Ahogados gritos de libertad

El día que este adolescente vino a mí con su historia cargada de abusos,  mi corazón se quebró más que de costumbre,  sentí ira, quería tener enfrente a ese primo que con solo diez años le acariciaba su miembro y al desarrollarse lo enseñó a penetrarlo.  Mi alma temblaba, él no pudo elegir, no descubrió su sexualidad en forma natural,  robaron su inocencia, su libertad.

 Ahora se define varón, pero no sabe cómo actuar con las mujeres. Quiere al crecer tener una esposa e  hijos, pero en su mente la imagen de sexualidad está relacionada con varones. “No soy Gay pasivo, jamás he permitido que me toquen…  He estado con mujeres, pero me gusta más con hombres…he intentado alejarme, me persiguen… termino complaciéndolos…  ellos me dan y la situación en la casa está difícil. Llevar algo para la comida me hace sentir mejor…no sé qué hacer…ayúdeme”. Identifiqué el círculo infernal que lo atrapó, sentí el hedor de las maldiciones ancestrales, los huevos de áspid explotar de generación en generación, la urgente necesidad de Dios de liberar a esta familia.

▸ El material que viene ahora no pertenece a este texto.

import Literature.Computability.AlgebraicComplexity.LMR13DualVarieties
import HarnessLib

/-!
# The Hessian quadratic form of an immanant (LMR13 §3.4, input of Lemmas 3.3.2 / 3.4.1 at `π = IM_λ`)

[topic Computability/AlgebraicComplexity]

Source. J. M. Landsberg, L. Manivel, N. Ressayre, *Hypersurfaces with degenerate duals and the
geometric complexity theory program*, Comment. Math. Helv. 88 (2013), §3.4 (p. 479; arXiv:1004.4802v1
`paper:arxiv-1004.4802 p0007.txt:L63–74`): "Substituting these expressions into
`H_{IM_λ,w}(X) = IM_λ(w,…,w,X,X)` yields a polynomial `IM_λ(ζ, w′, μ)` which is quadratic in the
`ζ_i^j` …".  The polarisation `IM_λ(w,…,w,X,X)` is, up to the factor `2`, the Hessian quadratic form
`Xᵀ · Hess IM_λ(w) · X` of the tree (`hessianMatrix`, `HessianRank.lean`; `immanant`,
`LMR13DualVarieties.lean` §3.4).  This file computes it — the `π`-side input of LMR13 Lemma 3.3.2 /
Lemma 3.4.1 for `π = IM_λ` (the `det`-side input, the singular locus `(H_{det_n,w})_{sing}`, is
`LMR13DetHessianKernel.lean`).  Everything is PROVED; no named fact; theorems only.

* `pderiv_prod_X_perm_row`, `pderiv_pderiv_prod_X_perm_row` — derivatives of the row-indexed
  permutation monomials `∏ᵢ x_{iσ(i)}` (the column-indexed `det` versions are in
  `MR04HessianExactRank.lean` / `MignonRessayreBound.lean`).
* `pderiv_pderiv_immanant`, `hessianMatrix_immanant_apply` —
  `Hess IM_λ(w)_{(c,d),(a,b)} = Σ_{σ : σa = b, σc = d, a ≠ c} χ_λ(σ) ∏_{i ≠ a,c} w_{iσ(i)}`.
* `dotProduct_hessianMatrix_immanant_mulVec` —
  `Xᵀ Hess IM_λ(w) X = Σ_σ χ_λ(σ) Σ_{a ≠ c} X_{aσ(a)} X_{cσ(c)} ∏_{i ≠ a,c} w_{iσ(i)}` (ordered pairs;
  = `2 · IM_λ(w,…,w,X,X)`).

## References

* [LandsbergManivelRessayre2013] Landsberg–Manivel–Ressayre, Comment. Math. Helv. 88 (2013), §3.3
  (Lemma 3.3.2) and §3.4 (the computation preceding Lemma 3.4.1), pp. 478–479.
-/

noncomputable section

open MvPolynomial Matrix

namespace Literature.Computability.AlgebraicComplexity

open _root_.Literature.NumberTheory.DiophantineGeometry

section ImmanantHessian

variable {n : ℕ}

/-- `∂/∂x_{ab}` of a row-indexed permutation monomial `∏_{i ∈ S} x_{i σ(i)}`: it is
`∏_{i ∈ S, i ≠ a} x_{i σ(i)}` if `a ∈ S` and `σ a = b`, else `0`.
[cite: LandsbergManivelRessayre2013, §3.4 (p. 479)] -/
theorem pderiv_prod_X_perm_row (S : Finset (Fin n)) (σ : Equiv.Perm (Fin n)) (a b : Fin n) :
    pderiv (a, b) (∏ i ∈ S, (X (i, σ i) : MvPolynomial (Fin n × Fin n) ℂ)) =
      if a ∈ S ∧ σ a = b then ∏ i ∈ S.erase a, X (i, σ i) else 0 := by
  classical
  rw [pderiv_finset_prod]
  simp only [pderiv_X]
  by_cases h : a ∈ S ∧ σ a = b
  · rw [if_pos h, Finset.sum_eq_single_of_mem a h.1]
    · rw [show ((a, σ a) : Fin n × Fin n) = (a, b) from Prod.ext rfl h.2, Pi.single_eq_same, mul_one]
    · intro i _ hia
      rw [Pi.single_eq_of_ne (fun h' => hia (congrArg Prod.fst h')), mul_zero]
  · rw [if_neg h]
    refine Finset.sum_eq_zero fun i hi => ?_
    rw [Pi.single_eq_of_ne, mul_zero]
    intro h'
    obtain ⟨h1, h2⟩ := Prod.ext_iff.mp h'
    dsimp only at h1 h2
    subst h1
    exact h ⟨hi, h2⟩

/-- Second partial derivatives of a row-indexed permutation monomial:
`∂_{cd} ∂_{ab} ∏ᵢ x_{iσ(i)} = ∏_{i ≠ a, c} x_{iσ(i)}` if `σ a = b`, `σ c = d`, `c ≠ a`, else `0`.
[cite: LandsbergManivelRessayre2013, §3.4 (p. 479)] -/
theorem pderiv_pderiv_prod_X_perm_row (σ : Equiv.Perm (Fin n)) (a b c d : Fin n) :
    pderiv (c, d) (pderiv (a, b) (∏ i, (X (i, σ i) : MvPolynomial (Fin n × Fin n) ℂ))) =
      if σ a = b ∧ c ≠ a ∧ σ c = d then ∏ i ∈ (Finset.univ.erase a).erase c, X (i, σ i)
      else 0 := by
  rw [pderiv_prod_X_perm_row]
  by_cases h1 : σ a = b
  · rw [if_pos ⟨Finset.mem_univ a, h1⟩, pderiv_prod_X_perm_row]
    by_cases h2 : c ≠ a ∧ σ c = d
    · rw [if_pos ⟨Finset.mem_erase.mpr ⟨h2.1, Finset.mem_univ c⟩, h2.2⟩, if_pos ⟨h1, h2⟩]
    · rw [if_neg, if_neg]
      · exact fun h => h2 h.2
      · exact fun h => h2 ⟨(Finset.mem_erase.mp h.1).1, h.2⟩
  · rw [if_neg (fun h => h1 h.2), map_zero, if_neg (fun h => h1 h.1)]

/-- **Second partial derivatives of an immanant**:
`∂_{cd} ∂_{ab} IM_λ = Σ_{σ : σ a = b, σ c = d, a ≠ c} χ_λ(σ) ∏_{i ≠ a,c} x_{iσ(i)}`.
[cite: LandsbergManivelRessayre2013, §3.4 (p. 479)] -/
theorem pderiv_pderiv_immanant (lam : Nat.Partition n) (a b c d : Fin n) :
    pderiv (c, d) (pderiv (a, b) (immanant lam)) = ∑ σ : Equiv.Perm (Fin n),
      if σ a = b ∧ c ≠ a ∧ σ c = d then
        C (spechtCharacter ℂ lam σ) * ∏ i ∈ (Finset.univ.erase a).erase c, X (i, σ i)
      else 0 := by
  rw [immanant, map_sum, map_sum]
  refine Finset.sum_congr rfl fun σ _ => ?_
  rw [smul_eq_C_mul, pderiv_C_mul, pderiv_C_mul, pderiv_pderiv_prod_X_perm_row]
  split_ifs <;> simp

/-- **The Hessian matrix of an immanant at a point `w`**, entry by entry:
`Hess IM_λ (w)_{(c,d),(a,b)} = Σ_{σ : σ a = b, σ c = d, a ≠ c} χ_λ(σ) ∏_{i ≠ a,c} w_{iσ(i)}`.
[cite: LandsbergManivelRessayre2013, §3.4 (p. 479)] -/
theorem hessianMatrix_immanant_apply (lam : Nat.Partition n) (w : Fin n × Fin n → ℂ)
    (a b c d : Fin n) :
    hessianMatrix (immanant lam) w (c, d) (a, b) = ∑ σ : Equiv.Perm (Fin n),
      if σ a = b ∧ c ≠ a ∧ σ c = d then
        spechtCharacter ℂ lam σ * ∏ i ∈ (Finset.univ.erase a).erase c, w (i, σ i)
      else 0 := by
  rw [hessianMatrix_apply, pderiv_pderiv_immanant, map_sum]
  refine Finset.sum_congr rfl fun σ _ => ?_
  split_ifs
  · simp [map_prod]
  · simp

/-- **The Hessian quadratic form of an immanant** ("`H_{IM_λ,w}(X) = IM_λ(w,…,w,X,X)`", the
starting point of the computation of LMR13 §3.4, arXiv `p0007.txt:L63–74`; here as
`Xᵀ · Hess IM_λ(w) · X`, i.e. twice the polarisation, summed over ORDERED pairs `a ≠ c`):
`Xᵀ Hess IM_λ(w) X = Σ_σ χ_λ(σ) Σ_{a ≠ c} X_{aσ(a)} X_{cσ(c)} ∏_{i ≠ a,c} w_{iσ(i)}`.
[cite: LandsbergManivelRessayre2013, §3.4 (p. 479)] -/
theorem dotProduct_hessianMatrix_immanant_mulVec (lam : Nat.Partition n)
    (w X : Fin n × Fin n → ℂ) :
    X ⬝ᵥ (hessianMatrix (immanant lam) w *ᵥ X) = ∑ σ : Equiv.Perm (Fin n),
      spechtCharacter ℂ lam σ * ∑ a, ∑ c ∈ Finset.univ.erase a,
        X (a, σ a) * X (c, σ c) * ∏ i ∈ (Finset.univ.erase a).erase c, w (i, σ i) := by
  -- expand the double sum over `ι × ι` and exchange with the sum over permutations
  have hexp : X ⬝ᵥ (hessianMatrix (immanant lam) w *ᵥ X) =
      ∑ p : Fin n × Fin n, ∑ q : Fin n × Fin n, ∑ σ : Equiv.Perm (Fin n),
        X p * ((if σ q.1 = q.2 ∧ p.1 ≠ q.1 ∧ σ p.1 = p.2 then
          spechtCharacter ℂ lam σ * ∏ i ∈ (Finset.univ.erase q.1).erase p.1, w (i, σ i)
          else 0) * X q) := by
    simp only [dotProduct, Matrix.mulVec, Finset.mul_sum]
    refine Finset.sum_congr rfl fun p _ => Finset.sum_congr rfl fun q _ => ?_
    obtain ⟨c, d⟩ := p
    obtain ⟨a, b⟩ := q
    rw [hessianMatrix_immanant_apply, Finset.sum_mul, Finset.mul_sum]
  rw [hexp, Finset.sum_congr rfl fun p _ => Finset.sum_comm, Finset.sum_comm]
  refine Finset.sum_congr rfl fun σ _ => ?_
  -- for a fixed permutation: the sums over `d = p.2` and `b = q.2` collapse
  have hcol : ∀ c : Fin n, (∑ y, ∑ q : Fin n × Fin n, X (c, y) *
      ((if σ q.1 = q.2 ∧ (c, y).1 ≠ q.1 ∧ σ (c, y).1 = (c, y).2 then
        spechtCharacter ℂ lam σ * ∏ i ∈ (Finset.univ.erase q.1).erase (c, y).1, w (i, σ i)
        else 0) * X q)) =
      ∑ a, if c ≠ a then spechtCharacter ℂ lam σ * (X (a, σ a) * X (c, σ c) *
        ∏ i ∈ (Finset.univ.erase a).erase c, w (i, σ i)) else 0 := by
    intro c
    rw [Finset.sum_eq_single (σ c) (fun y _ hy => Finset.sum_eq_zero fun q _ => by
        rw [if_neg (fun h => hy h.2.2.symm), zero_mul, mul_zero])
      (fun h => absurd (Finset.mem_univ _) h)]
    rw [Fintype.sum_prod_type]
    refine Finset.sum_congr rfl fun a _ => ?_
    rw [Finset.sum_eq_single (σ a) (fun b _ hb => by
        rw [if_neg (fun h => hb h.1.symm), zero_mul, mul_zero])
      (fun h => absurd (Finset.mem_univ _) h)]
    dsimp only
    by_cases hca : c ≠ a
    · rw [if_pos ⟨rfl, hca, rfl⟩, if_pos hca]
      ring
    · rw [if_neg (fun h => hca h.2.1), if_neg hca, zero_mul, mul_zero]
  rw [Fintype.sum_prod_type]
  simp_rw [hcol]
  rw [Finset.sum_comm, Finset.mul_sum]
  refine Finset.sum_congr rfl fun a _ => ?_
  rw [Finset.mul_sum, ← Finset.sum_filter, Finset.filter_ne']

end ImmanantHessian

end Literature.Computability.AlgebraicComplexity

La experiencia me ha enseñado que todo caso de homosexualidad, tiene detrás un abuso, éste era el eslabón final, de una cadena familiar. Debía encontrar la raíz. Encontré en los ojos  afligidos de su abuela, como en una película, toda una historia de abusos,  estremeció mi alma, escuchar el dolor de una niña que ahogaba gritos, suplicaba libertad.  No soporté las lágrimas.   Le dije lo que Dios me acababa de mostrar y lo  que debíamos hacer. Sorprendida, pero aliviada de compartir su secreto con alguien, dejó caer una lágrima y recibió ayuda. Me dejó conocer la cadena completa: abusada ella, sus hijas, su nieto. 

“Tenía ocho años cuando murieron  mis padres… vivíamos bien, yo era la menor,  mi papá me consentía… nadie se hizo cargo de mi, cada quien se acomodó… Me quedé en la calle. Viví un tiempo con mi hermano mayor, empezó a tocarme mientras dormía, me despertaba asustada,  me fui a la casa de un primo, me abusó durante cuatro años; a los catorce, queriendo salir del infierno, huí con el diablo. Me fui con el primero que me enamoró.  Alcohólico, abusador en todas las formas, diez años de dolor”.

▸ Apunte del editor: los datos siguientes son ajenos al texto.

import Summits.ValiantsHypothesis.ValiantsHypothesis.Theorems.LacunarySymmetroidMatrixDescartesPivotRankOneFourNine

/-!
# `MatrixDescartes` census — THE RANK-ONE `(2,4)₁` ROW: `Z₊ ≤ 9` FOR EVERY PIVOT EXPONENT AND EVERY FOUR LETTER EXPONENTS
# (ties and arbitrary order included; the lineage's rank-one register becomes `{8, 9}` in the kernel)

HONEST FRAMING.  Object-search cell `pub-symmetroid`, seat `val-sym-mdr-p1` (generation 15); helper file `--supports` the crux item
stmt-ValiantsHypothesis-18050 (`Theses.LacunarySymmetroid.MatrixDescartes`, OPEN, on HOLD) with NO closure claim.  Bookkeeping beside the
crux: it removes the «sorted, distinct» provisos of `…PivotRankOneFourNine` so that the rank-one `(2,4)₁` bound is ONE unconditional row
statement.  Nothing here bears on `MatrixDescartes` in its window, on `DoorA26` / `DoorA34`, registers / credences, or `VP ≠ VNP`.

**THEOREM (`rankOne_four_posRoots_le_nine`).**  For every real symmetric `2 × 2` matrix `J`, every pivot exponent `e`, every exponents
`d : Fin 4 → ℕ` (any order, coincidences allowed), directions `v : Fin 4 → ℝ²` and weights `w : Fin 4 → ℝ_{>0}`, the determinant of
`X^e J + ∑ₖ w k · X^{d k} (v k)(v k)ᵀ` has AT MOST NINE distinct positive roots.  (Descartes' rule gives ten; eight is attained,
`…PivotRankOneEight`; nine could only come from the chambers (C), (C′) of the 1/3, 3/1 splits.)
Also in the cell's `pivotPosRoots` language: `rankOne_pivotPosRoots_le_nine`.
PROOF.  A coincidence among the five pivot-type degrees `2e, e + d k` leaves at most four degrees carrying negative coefficients, hence `8`
(`elevenNomial_le_eight_of_not_injective`, Descartes); otherwise sort the letters (`Tuple.sort`) and apply `rankOne_posRoots_le_nine`.

[folklore] Descartes' rule; the lineage's files cited above.  No definitions, no named facts.
-/

-- `Summit.ValiantsHypothesis.ValiantsHypothesis.…` repeats a component by the D-0017 layout
-- (single-conjunct summit), which the `dupNamespace` linter flags; the name is mandated.
set_option linter.dupNamespace false

open Polynomial Matrix Finset
open scoped BigOperators
open Summit.ValiantsHypothesis.ValiantsHypothesis.Theorems.LacunarySymmetroidMatrixDescartes.Pivot.TwoDirections.BlockLaw

namespace Summit.ValiantsHypothesis.ValiantsHypothesis.Theorems.LacunarySymmetroidMatrixDescartes.Pivot.RankOneCover

/-! ## 1. Coincident pivot-type degrees: eight -/

/-- If the five pivot-type degrees `2e, e+d₀, …, e+d₃` are NOT pairwise distinct (some `dₖ = e` or `dₖ = d_l`) and the pair coefficients
are non-negative, the eleven-nomial has at most eight positive roots: negative coefficients occupy at most four degrees. -/
theorem elevenNomial_le_eight_of_not_injective (e d₀ d₁ d₂ d₃ : ℕ) (cv : Fin 11 → ℝ) (hpos : ∀ i : Fin 11, 5 ≤ (i : ℕ) → 0 ≤ cv i)
    (htie : ¬ Function.Injective (![2 * e, e + d₀, e + d₁, e + d₂, e + d₃] : Fin 5 → ℕ)) :
    ((∑ i : Fin 11, Polynomial.C (cv i) * X ^ ((![2 * e, e + d₀, e + d₁, e + d₂, e + d₃, d₀ + d₁, d₀ + d₂, d₀ + d₃, d₁ + d₂, d₁ + d₃, d₂ + d₃] : Fin 11 → ℕ) i)).roots.toFinset.filter (fun t => 0 < t)).card ≤ 8 := by
  classical
  set g : Fin 5 → ℕ := ![2 * e, e + d₀, e + d₁, e + d₂, e + d₃] with hg
  set T : Finset ℕ := (Finset.univ : Finset (Fin 5)).image g with hT
  have hT4 : T.card ≤ 4 := by
    have hle : T.card ≤ 5 := by
      refine Finset.card_image_le.trans ?_
      simp
    by_contra h4
    have h5 : T.card = (Finset.univ : Finset (Fin 5)).card := by
      simp only [Finset.card_univ, Fintype.card_fin]; omega
    have hinjOn := Finset.injOn_of_card_image_eq h5
    exact htie fun i j hij => hinjOn (Finset.mem_univ i) (Finset.mem_univ j) hij
  have hmem : ∀ n, (∑ i : Fin 11, Polynomial.C (cv i) * X ^ ((![2 * e, e + d₀, e + d₁, e + d₂, e + d₃, d₀ + d₁, d₀ + d₂, d₀ + d₃, d₁ + d₂, d₁ + d₃, d₂ + d₃] : Fin 11 → ℕ) i)).coeff n < 0 → n ∈ T := by
    intro n hn
    have h := RankOneReduction.eq_pivotDegree_of_coeff_neg e d₀ d₁ d₂ d₃ cv hpos n hn
    rw [hT, Finset.mem_image]
    rcases h with h | h | h | h | h
    · exact ⟨0, Finset.mem_univ _, by rw [hg, h]; rfl⟩
    · exact ⟨1, Finset.mem_univ _, by rw [hg, h]; rfl⟩
    · exact ⟨2, Finset.mem_univ _, by rw [hg, h]; rfl⟩
    · exact ⟨3, Finset.mem_univ _, by rw [hg, h]; rfl⟩
    · exact ⟨4, Finset.mem_univ _, by rw [hg, h]; rfl⟩
  have := Pivot.TwoDescartes.card_posRoots_le_two_mul_card _ T hmem
  omega

/-! ## 2. Sorted letter exponents, ties allowed -/

/-- Sorted exponents `d₀ ≤ d₁ ≤ d₂ ≤ d₃`, pivot exponent `e` arbitrary (coincidences allowed): `Z₊ ≤ 9`. -/
theorem rankOne_sorted_posRoots_le_nine (e d₀ d₁ d₂ d₃ : ℕ) (h01 : d₀ ≤ d₁) (h12 : d₁ ≤ d₂) (h23 : d₂ ≤ d₃)
    (J : Matrix (Fin 2) (Fin 2) ℝ) (hJ : J 0 1 = J 1 0) (v₀ v₁ v₂ v₃ : Fin 2 → ℝ) (w₀ w₁ w₂ w₃ : ℝ)
    (hw₀ : 0 < w₀) (hw₁ : 0 < w₁) (hw₂ : 0 < w₂) (hw₃ : 0 < w₃) :
    ((Matrix.det (((X : ℝ[X]) ^ e) • J.map Polynomial.C
        + (Polynomial.C w₀ * X ^ d₀) • (vecMulVec v₀ v₀).map Polynomial.C
        + (Polynomial.C w₁ * X ^ d₁) • (vecMulVec v₁ v₁).map Polynomial.C
        + (Polynomial.C w₂ * X ^ d₂) • (vecMulVec v₂ v₂).map Polynomial.C
        + (Polynomial.C w₃ * X ^ d₃) • (vecMulVec v₃ v₃).map Polynomial.C)).roots.toFinset.filter (fun t => 0 < t)).card
      ≤ 9 := by
  classical
  by_cases hdist : d₀ < d₁ ∧ d₁ < d₂ ∧ d₂ < d₃ ∧ e ≠ d₀ ∧ e ≠ d₁ ∧ e ≠ d₂ ∧ e ≠ d₃
  · obtain ⟨a, b, c, f0, f1, f2, f3⟩ := hdist
    exact rankOne_posRoots_le_nine e d₀ d₁ d₂ d₃ a b c f0 f1 f2 f3 J hJ v₀ v₁ v₂ v₃ w₀ w₁ w₂ w₃ hw₀ hw₁ hw₂ hw₃
  -- a coincidence among the pivot-type degrees
  rw [det_rankOne_four_sum]
  refine (elevenNomial_le_eight_of_not_injective e d₀ d₁ d₂ d₃ _ (fun i hi => ?_) (fun hinj => hdist ?_)).trans (by norm_num)
  · fin_cases i <;>
      first
        | (simp only [Fin.isValue, Fin.reduceFinMk, Matrix.cons_val]; positivity)
        | (norm_num at hi)
  · have n01 : (![2 * e, e + d₀, e + d₁, e + d₂, e + d₃] : Fin 5 → ℕ) 1 ≠ (![2 * e, e + d₀, e + d₁, e + d₂, e + d₃] : Fin 5 → ℕ) 2 :=
      fun h => absurd (hinj h) (by decide)
    have n12 : (![2 * e, e + d₀, e + d₁, e + d₂, e + d₃] : Fin 5 → ℕ) 2 ≠ (![2 * e, e + d₀, e + d₁, e + d₂, e + d₃] : Fin 5 → ℕ) 3 :=
      fun h => absurd (hinj h) (by decide)
    have n23 : (![2 * e, e + d₀, e + d₁, e + d₂, e + d₃] : Fin 5 → ℕ) 3 ≠ (![2 * e, e + d₀, e + d₁, e + d₂, e + d₃] : Fin 5 → ℕ) 4 :=
      fun h => absurd (hinj h) (by decide)
    have n0 : (![2 * e, e + d₀, e + d₁, e + d₂, e + d₃] : Fin 5 → ℕ) 0 ≠ (![2 * e, e + d₀, e + d₁, e + d₂, e + d₃] : Fin 5 → ℕ) 1 :=
      fun h => absurd (hinj h) (by decide)
    have n1 : (![2 * e, e + d₀, e + d₁, e + d₂, e + d₃] : Fin 5 → ℕ) 0 ≠ (![2 * e, e + d₀, e + d₁, e + d₂, e + d₃] : Fin 5 → ℕ) 2 :=
      fun h => absurd (hinj h) (by decide)
    have n2 : (![2 * e, e + d₀, e + d₁, e + d₂, e + d₃] : Fin 5 → ℕ) 0 ≠ (![2 * e, e + d₀, e + d₁, e + d₂, e + d₃] : Fin 5 → ℕ) 3 :=
      fun h => absurd (hinj h) (by decide)
    have n3 : (![2 * e, e + d₀, e + d₁, e + d₂, e + d₃] : Fin 5 → ℕ) 0 ≠ (![2 * e, e + d₀, e + d₁, e + d₂, e + d₃] : Fin 5 → ℕ) 4 :=
      fun h => absurd (hinj h) (by decide)
    simp only [Fin.isValue, Matrix.cons_val_zero, Matrix.cons_val_one, Matrix.cons_val] at n01 n12 n23 n0 n1 n2 n3
    omega

/-! ## 3. The row statement -/

/-- **THE RANK-ONE `(2,4)₁` ROW: `Z₊ ≤ 9`.**  `J` real symmetric, `e : ℕ`, `d : Fin 4 → ℕ` ARBITRARY (any order, ties allowed),
`v : Fin 4 → ℝ²` arbitrary, `w : Fin 4 → ℝ` positive. [this file] -/
theorem rankOne_four_posRoots_le_nine (e : ℕ) (d : Fin 4 → ℕ) (J : Matrix (Fin 2) (Fin 2) ℝ) (hJ : J 0 1 = J 1 0)
    (v : Fin 4 → Fin 2 → ℝ) (w : Fin 4 → ℝ) (hw : ∀ k, 0 < w k) :
    ((Matrix.det (((X : ℝ[X]) ^ e) • J.map Polynomial.C
        + ∑ k : Fin 4, (Polynomial.C (w k) * X ^ d k) • (vecMulVec (v k) (v k)).map Polynomial.C)).roots.toFinset.filter
          (fun t => 0 < t)).card ≤ 9 := by
  classical
  set σ : Equiv.Perm (Fin 4) := Tuple.sort d with hσ
  have hmono : Monotone (d ∘ σ) := Tuple.monotone_sort d
  have hsum : (∑ k : Fin 4, (Polynomial.C (w k) * X ^ d k) • (vecMulVec (v k) (v k)).map Polynomial.C)
      = ∑ k : Fin 4, (Polynomial.C (w (σ k)) * X ^ d (σ k)) • (vecMulVec (v (σ k)) (v (σ k))).map Polynomial.C :=
    (Equiv.sum_comp σ (fun k => (Polynomial.C (w k) * X ^ d k) • (vecMulVec (v k) (v k)).map Polynomial.C)).symm
  rw [hsum, Fin.sum_univ_four, ← add_assoc, ← add_assoc, ← add_assoc]
  have h01 : d (σ 0) ≤ d (σ 1) := hmono (show (0 : Fin 4) ≤ 1 by decide)
  have h12 : d (σ 1) ≤ d (σ 2) := hmono (show (1 : Fin 4) ≤ 2 by decide)
  have h23 : d (σ 2) ≤ d (σ 3) := hmono (show (2 : Fin 4) ≤ 3 by decide)
  exact rankOne_sorted_posRoots_le_nine e (d (σ 0)) (d (σ 1)) (d (σ 2)) (d (σ 3)) h01 h12 h23 J hJ
    (v (σ 0)) (v (σ 1)) (v (σ 2)) (v (σ 3)) (w (σ 0)) (w (σ 1)) (w (σ 2)) (w (σ 3)) (hw _) (hw _) (hw _) (hw _)

/-- **The same row in the cell's `pivotPosRoots` language**: for rank-one letters `P k = w k • (v k)(v k)ᵀ` (`w k > 0`) and a symmetric
pivot, `pivotPosRoots e d J P ≤ 9` at `(m, K) = (2, 4)` — every `e`, every `d : Fin 4 → ℕ`. [this file] -/
theorem rankOne_pivotPosRoots_le_nine (e : ℕ) (d : Fin 4 → ℕ) (J : Matrix (Fin 2) (Fin 2) ℝ) (hJ : J.IsSymm)
    (v : Fin 4 → Fin 2 → ℝ) (w : Fin 4 → ℝ) (hw : ∀ k, 0 < w k) :
    Pivot.pivotPosRoots e d J (fun k => w k • vecMulVec (v k) (v k)) ≤ 9 := by
  classical
  unfold Pivot.pivotPosRoots
  have hconv : (∑ k : Fin 4, ((X : ℝ[X]) ^ d k) • ((w k • vecMulVec (v k) (v k)).map Polynomial.C))
      = ∑ k : Fin 4, (Polynomial.C (w k) * X ^ d k) • (vecMulVec (v k) (v k)).map Polynomial.C := by
    refine Finset.sum_congr rfl fun k _ => ?_
    ext i j
    simp only [Matrix.smul_apply, Matrix.map_apply, smul_eq_mul, Polynomial.C_mul]
    ring
  have h01 : J 0 1 = J 1 0 := by
    have h := congrFun (congrFun hJ 0) 1
    simpa [Matrix.transpose_apply] using h.symm
  rw [hconv]
  exact rankOne_four_posRoots_le_nine e d J h01 v w hw

end Summit.ValiantsHypothesis.ValiantsHypothesis.Theorems.LacunarySymmetroidMatrixDescartes.Pivot.RankOneCover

Un día llena de valor, tomó a sus tres hijas y se fue.  Al paso del tiempo la enamoró otro abusador,  creyendo estar enamorada, convivieron. “Yo creo que el amor no se dio para mi, creo que ya a mí edad, no voy a conocer el amor”,  me dijo con una tristeza tan honda, que yo misma la sentí. “¿Y cuántos años tienes?”  Me dijo 49.  “¿De cuántos te sientes?” pregunté, “como de 60”,  dijo bajando la mirada hacia sus manos maltratadas que daban vueltas en su regazo. El sufrimiento del abuso penetra hasta los huesos,  acelera el tiempo en la piel y pone triste la mirada. Comprendo los círculos de maldición, se que se rompen en Cristo, pero me duelen demasiado.

“Puedo ver la acción del que vino a robar, a matar y a destruir. Al apoderarse de ti la orfandad (terrible estado del alma, que nos vuelve presa fácil de la desolación) te robó tus posibilidades, mató tus ilusiones, destruyó tu vida. Pero estamos a tiempo de reedificar”.  Le dije.

Una vez más estoy al frente de las aberrantes secuelas del abuso sexual, el más terrible de los abusos. Mujeres frustradas, amargadas, que se sienten sin valor, castradas en su sensualidad, inorgánicas, infelices. Varones desviados de su naturaleza con una lucha interna entre quien es y quién debe ser. Insatisfechos, sin identidad sexual. Vamos avanzando poco a poco, madre, hijas y nietos, difícil, pero todo es posible, si podemos creer y creemos en el superior poder de la luz sobre las tinieblas. Hay situaciones del alma que no se arreglan con intervención profesional, sino divina.